* **What you are asked to do**
Copy, word for word, the lines of the entries below between the one with "row T-c2x3 are" and the one with "rows) or the", inclusive, and leave out everything else.

-- Task input follows --

import Summits.BirchSwinnertonDyer.Rank1Residual.Additive.X3BranchLowerEndState
import Summits.BirchSwinnertonDyer.Rank1Residual.AdditivePotMult.CyclotomicThreeOfHalf
import Literature.NumberTheory.EllipticCurves.Wuthrich2014.ReducibleDivisibilityCyclotomicPrimeComponentOfHalf
import HarnessLib

/-!
# X3 on the semistable-twist locus, rank `0`: the END STATE of `X3BranchLowerEndState.lean` over ONE
# typed reading of Wuthrich 2014 Thm. 16 (cell `b2b-bsdres`, team n1011, seat p12 (gen 2), OWNERS row
# T-c2x3 (v); hygiene sequel per referee rulings R118.3 / R119.2 "new consumers take the general fact")

HONEST FRAMING (cell `b2b-bsdres`, run/shared/lean/b2b/bsd-rank1-residual/, verbatim in every
file): the goal of the cell is to DELETE the COMBINATION-SHAPED residual classes of the
Birch–Swinnerton-Dyer formula for ALL analytic-rank `≤ 1` elliptic curves over `ℚ` — "full BSD
formula for every rank `≤ 1` curve in class `C`" assembled STRICTLY from published theorems — so
that the rank-`≤ 1` remainder becomes exactly the CONSTRUCTION-SHAPED classes, which are TYPED
(missing-input `Prop`s), NOT attempted. This is not "finishing BSD". Team n1011 (RESIDUAL-MAP §I
N10 / N11, X3 = additive `p`, `E[p]` REDUCIBLE), seat `b2b-bsdres-n1011-p12` (gen 2), row T-c2x3 (v):
research route on the CONSTRUCTION-SHAPED class X3; labels and marks UNCHANGED; nothing booked; NO
Literature fact minted. THEOREMS ONLY.

## What and why

The X3♯(G-ord) consumers of `X3BranchLowerEndState.lean` carry Wuthrich 2014 Thm. 16 through TWO of
its typed readings at once — the general half-eigenspace reading
`Wuthrich2014.thm16_halfEigenCharIdeal_dvd_cyclotomicPrime` (`hW16`, the one the branch conjectures of
row T-c2x3 are typed against) for "Greenberg–Vatsal on the branch ⟹ branch main conjecture", and,
for the UPPER half, the component reading `Wuthrich2014.charIdeal_dvd_padicLFunctionBranch_component`
(`hWu`, `p ≥ 5` rows) or the minus-eigenspace reading at `3`
`Wuthrich2014.thm16_minusEigenCharIdeal_dvd_cyclotomicThree` (`hW16m`, `p = 3` rows; a def RETIRED as
a separate named fact by referee rulings R118.3 / R119.2). Both are KERNEL CONSEQUENCES of the general
reading in the tree (`Wuthrich2014.charIdeal_dvd_padicLFunctionBranch_component_of_half`;
additive-p1's `AdditivePotMult.thm16_minusEigenCharIdeal_dvd_cyclotomicThree_of_half`), so here every
X3♯(G-ord) end-state theorem is restated over the ONE general reading `hW16`:

* `ClassX3Gord.bsdp_rankZero_of_forall_x3BranchMainConjecture_of_nonAnomalous_of_thm16`,
  `ClassX3Gord.bsdp_rankZero_of_forall_x3BranchLambdaEq_of_muZero_of_nonAnomalous_of_thm16`
  (`p ≥ 5`, non-CM, non-anomalous);
* `ClassX3Gord.bsdp_three_rankZero_of_forall_x3BranchMainConjecture_of_nonAnomalous_of_thm16`,
  `ClassX3Gord.bsdp_three_rankZero_of_forall_x3BranchLambdaEq_of_muZero_of_nonAnomalous_of_thm16`
  (`p = 3`, non-CM, non-anomalous).

So, uniformly with the X3♯(M) forms (which already use `hW16` only): on X3 ∩ SubSemistableTwist ∧
`r_an = 0`, off the anomalous / CM rows of X3♯(G-ord), `BSD(E,p)` ⟸ ONE typed reading of Wuthrich
2014 Thm. 16 ∧ Delbourgo 1998 Prop. 4 ∧ Delbourgo 2002 (Theorem (B), resp. its `p = 3` form) ∧ Pal
2012 (even branch) ∧ GZK ∧ modularity — all PUBLISHED — ∧ Greenberg–Vatsal ON THE BRANCH (TYPED,
OPEN) ∧ one analytic `μ`-certificate per pair. Nothing booked; X3 stays CONSTRUCTION-SHAPED.

References: [Wuthrich2014] Thm. 16, §3, §5, Cor. 18; [GreenbergVatsal2000] Thm. (1.3), p. 4;
[Delbourgo2002] Theorems (A), (B) (p. 40); [Delbourgo1998] Prop. 4; [Pal2012] Thm. 3.2.
-/

noncomputable section

open scoped Classical MatrixGroups ModularForm

namespace Summit.BirchSwinnertonDyer.Rank1Residual.Additive

open CongruenceSubgroup WeierstrassCurve Literature.NumberTheory.EllipticCurves
  Literature.NumberTheory.EllipticCurves.ModularForms
  Literature.NumberTheory.EllipticCurves.Rank1Residual
  Literature.NumberTheory.EllipticCurves.Rank1Residual.Typed
  Literature.NumberTheory.GaloisRepresentations
  Summit.BirchSwinnertonDyer.Rank1Residual.AdditivePotMult
  Summit.BirchSwinnertonDyer.Rank1Residual.Additive.X3Branch

variable {W : WeierstrassCurve ℚ} [W.IsElliptic] [W.IsGloballyMinimal] {p : ℕ} [hp : Fact p.Prime]

/-! ### §1 `p ≥ 5`: the component reading derived from the general one -/

/-- **X3♯(G-ord) ∩ `I₀*`, `p ≥ 5`, `r_an = 0`, non-CM, non-anomalous: the branch main conjecture of
every twist model ⟹ `BSDp W p`, over ONE reading of Wuthrich Thm. 16** (`hW16`; the component
reading of the upper chain is `charIdeal_dvd_padicLFunctionBranch_component_of_half hW16`).
[cite: Wuthrich2014, Thm. 16 (p. 397), Cor. 18 (p. 398)] [cite: Delbourgo2002, Theorem (B) (p. 40)]
[cite: Delbourgo1998, Prop. 4 (p. 144)] [cite: Pal2012, Thm. 3.2] -/
theorem ClassX3Gord.bsdp_rankZero_of_forall_x3BranchMainConjecture_of_nonAnomalous_of_thm16
    (hW16 : Wuthrich2014.thm16_halfEigenCharIdeal_dvd_cyclotomicPrime)
    (hPal : Pal2012.thm32_sqrt_mul_realPeriodRat_twist_eq_of_prime_one_mod_four)
    (hDel98 : Delbourgo1998.prop4_rankZero_pow_dvd_constantCoeff) (hDel : Delbourgo2002.mainTheorem)
    (hGZK : rank_eq_analyticRank_of_analyticRank_le_one) (hmod : hasEntireLFunction_rat)
    (hmodD : nonempty_modularParametrizationData)
    (hX : ClassX3Gord W p) (hcm : ¬ W.HasCM) (hp5 : 5 ≤ p) (he : semistabilityIndex W p = 2)
    (hr : W.analyticRank = 0) (hna : Delbourgo2002.ReductionNonAnomalous W p)
    (hMC : ∀ (V : WeierstrassCurve ℚ) [V.IsElliptic] [V.IsGloballyMinimal],
      (∃ C : VariableChange ℚ, C • V.quadraticTwist ((-1) ^ (p / 2) * p : ℚ) = W) →
        X3BranchMainConjectureAt V p) :
    BSDp W p :=
  ClassX3Gord.bsdp_rankZero_of_forall_x3BranchMainConjecture_of_nonAnomalous
    (Wuthrich2014.charIdeal_dvd_padicLFunctionBranch_component_of_half hW16) hPal hDel98 hDel hGZK hmod
    hmodD hX hcm hp5 he hr hna hMC

/-- **THE ROW'S CONSUMER on X3♯(G-ord) ∩ `I₀*`, `p ≥ 5`, `r_an = 0`, non-CM, non-anomalous, over ONE
reading of Wuthrich Thm. 16**: `hW16` ∧ Greenberg–Vatsal ON THE BRANCH for every twist model (TYPED,
OPEN) ∧ the analytic `μ`-certificate for every twist model ⟹ `BSDp W p`, everything else PUBLISHED.
[cite: GreenbergVatsal2000, Thm. (1.3) and p. 4] [cite: Wuthrich2014, Thm. 16 (p. 397)]
[cite: Delbourgo2002, Theorem (B) (p. 40)] [cite: Delbourgo1998, Prop. 4 (p. 144)] -/
theorem ClassX3Gord.bsdp_rankZero_of_forall_x3BranchLambdaEq_of_muZero_of_nonAnomalous_of_thm16
    (hW16 : Wuthrich2014.thm16_halfEigenCharIdeal_dvd_cyclotomicPrime)
    (hPal : Pal2012.thm32_sqrt_mul_realPeriodRat_twist_eq_of_prime_one_mod_four)
    (hDel98 : Delbourgo1998.prop4_rankZero_pow_dvd_constantCoeff) (hDel : Delbourgo2002.mainTheorem)
    (hGZK : rank_eq_analyticRank_of_analyticRank_le_one) (hmod : hasEntireLFunction_rat)
    (hmodD : nonempty_modularParametrizationData)
    (hX : ClassX3Gord W p) (hcm : ¬ W.HasCM) (hp5 : 5 ≤ p) (he : semistabilityIndex W p = 2)
    (hr : W.analyticRank = 0) (hna : Delbourgo2002.ReductionNonAnomalous W p)
    (hlam : ∀ (V : WeierstrassCurve ℚ) [V.IsElliptic] [V.IsGloballyMinimal],
      (∃ C : VariableChange ℚ, C • V.quadraticTwist ((-1) ^ (p / 2) * p : ℚ) = W) →
        X3BranchLambdaEqAt V p)
    (hμ : ∀ (V : WeierstrassCurve ℚ) [V.IsElliptic] [V.IsGloballyMinimal],
      (∃ C : VariableChange ℚ, C • V.quadraticTwist ((-1) ^ (p / 2) * p : ℚ) = W) →
        X3BranchAnalyticMuZeroAt V p) :
    BSDp W p :=
  ClassX3Gord.bsdp_rankZero_of_forall_x3BranchLambdaEq_of_muZero_of_nonAnomalous hW16
    (Wuthrich2014.charIdeal_dvd_padicLFunctionBranch_component_of_half hW16) hPal hDel98 hDel hGZK hmod
    hmodD hX hcm hp5 he hr hna hlam hμ

/-! ### §2 `p = 3`: the minus-eigenspace reading at `3` derived from the general one -/

/-- **X3♯(G-ord) at `3`, `r_an = 0`, non-CM, non-anomalous: the `ω`-branch main conjecture of every
twist model ⟹ `BSDp W 3`, over ONE reading of Wuthrich Thm. 16** (`hW16`; the minus-eigen reading at
`3` of the upper chain is additive-p1's `thm16_minusEigenCharIdeal_dvd_cyclotomicThree_of_half hW16`).
[cite: Wuthrich2014, Thm. 16 (p. 397)] [cite: Delbourgo2002, Theorem (A), (B) (p. 40)]
[cite: Delbourgo1998, Prop. 4 (p. 144)] -/
theorem ClassX3Gord.bsdp_three_rankZero_of_forall_x3BranchMainConjecture_of_nonAnomalous_of_thm16
    [Fact (Nat.Prime 3)] (hW16 : Wuthrich2014.thm16_halfEigenCharIdeal_dvd_cyclotomicPrime)
    (hDel3 : Delbourgo2002.mainTheorem_three)
    (hDel : Delbourgo1998.prop4_rankZero_pow_dvd_constantCoeff)
    (hGZK : rank_eq_analyticRank_of_analyticRank_le_one) (hmod : hasEntireLFunction_rat)
    (hmodD : nonempty_modularParametrizationData)
    (hX : ClassX3Gord W 3) (hcm : ¬ W.HasCM) (hr : W.analyticRank = 0)
    (hna : Delbourgo2002.ReductionNonAnomalous W 3)
    (hMC : ∀ (V : WeierstrassCurve ℚ) [V.IsElliptic] [V.IsGloballyMinimal],
      (∃ C : VariableChange ℚ, C • V.quadraticTwist (-3 : ℚ) = W) → X3BranchMainConjectureAt V 3) :
    BSDp W 3 :=
  ClassX3Gord.bsdp_three_rankZero_of_forall_x3BranchMainConjecture_of_nonAnomalous hDel3
    (thm16_minusEigenCharIdeal_dvd_cyclotomicThree_of_half hW16) hDel hGZK hmod hmodD hX hcm hr hna hMC

/-- **THE ROW'S CONSUMER on X3♯(G-ord) at `3`, `r_an = 0`, non-CM, non-anomalous, over ONE reading
of Wuthrich Thm. 16**: `hW16` ∧ Greenberg–Vatsal ON THE `ω`-BRANCH for every twist model
`E ⊗ χ_{−3}` (TYPED, OPEN) ∧ the analytic `μ`-certificate for every twist model ⟹ `BSDp W 3`,
everything else PUBLISHED (`hDel3 hDel hGZK hmod hmodD`).
[cite: GreenbergVatsal2000, Thm. (1.3) and p. 4] [cite: Wuthrich2014, Thm. 16 (p. 397)]
[cite: Delbourgo2002, Theorem (A), (B) (p. 40)] [cite: Delbourgo1998, Prop. 4 (p. 144)] -/
theorem ClassX3Gord.bsdp_three_rankZero_of_forall_x3BranchLambdaEq_of_muZero_of_nonAnomalous_of_thm16
    [Fact (Nat.Prime 3)] (hW16 : Wuthrich2014.thm16_halfEigenCharIdeal_dvd_cyclotomicPrime)
    (hDel3 : Delbourgo2002.mainTheorem_three)
    (hDel : Delbourgo1998.prop4_rankZero_pow_dvd_constantCoeff)
    (hGZK : rank_eq_analyticRank_of_analyticRank_le_one) (hmod : hasEntireLFunction_rat)
    (hmodD : nonempty_modularParametrizationData)
    (hX : ClassX3Gord W 3) (hcm : ¬ W.HasCM) (hr : W.analyticRank = 0)
    (hna : Delbourgo2002.ReductionNonAnomalous W 3)
    (hlam : ∀ (V : WeierstrassCurve ℚ) [V.IsElliptic] [V.IsGloballyMinimal],
      (∃ C : VariableChange ℚ, C • V.quadraticTwist (-3 : ℚ) = W) → X3BranchLambdaEqAt V 3)
    (hμ : ∀ (V : WeierstrassCurve ℚ) [V.IsElliptic] [V.IsGloballyMinimal],
      (∃ C : VariableChange ℚ, C • V.quadraticTwist (-3 : ℚ) = W) → X3BranchAnalyticMuZeroAt V 3) :
    BSDp W 3 :=
  ClassX3Gord.bsdp_three_rankZero_of_forall_x3BranchLambdaEq_of_muZero_of_nonAnomalous hW16 hDel3
    (thm16_minusEigenCharIdeal_dvd_cyclotomicThree_of_half hW16) hDel hGZK hmod hmodD hX hcm hr hna hlam
    hμ

end Summit.BirchSwinnertonDyer.Rank1Residual.Additive

end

-- Task input concluded --

* **Answer for this exercise**
row T-c2x3 are typed against) for "Greenberg–Vatsal on the branch ⟹ branch main conjecture", and,
for the UPPER half, the component reading `Wuthrich2014.charIdeal_dvd_padicLFunctionBranch_component`
(`hWu`, `p ≥ 5` rows) or the minus-eigenspace reading at `3`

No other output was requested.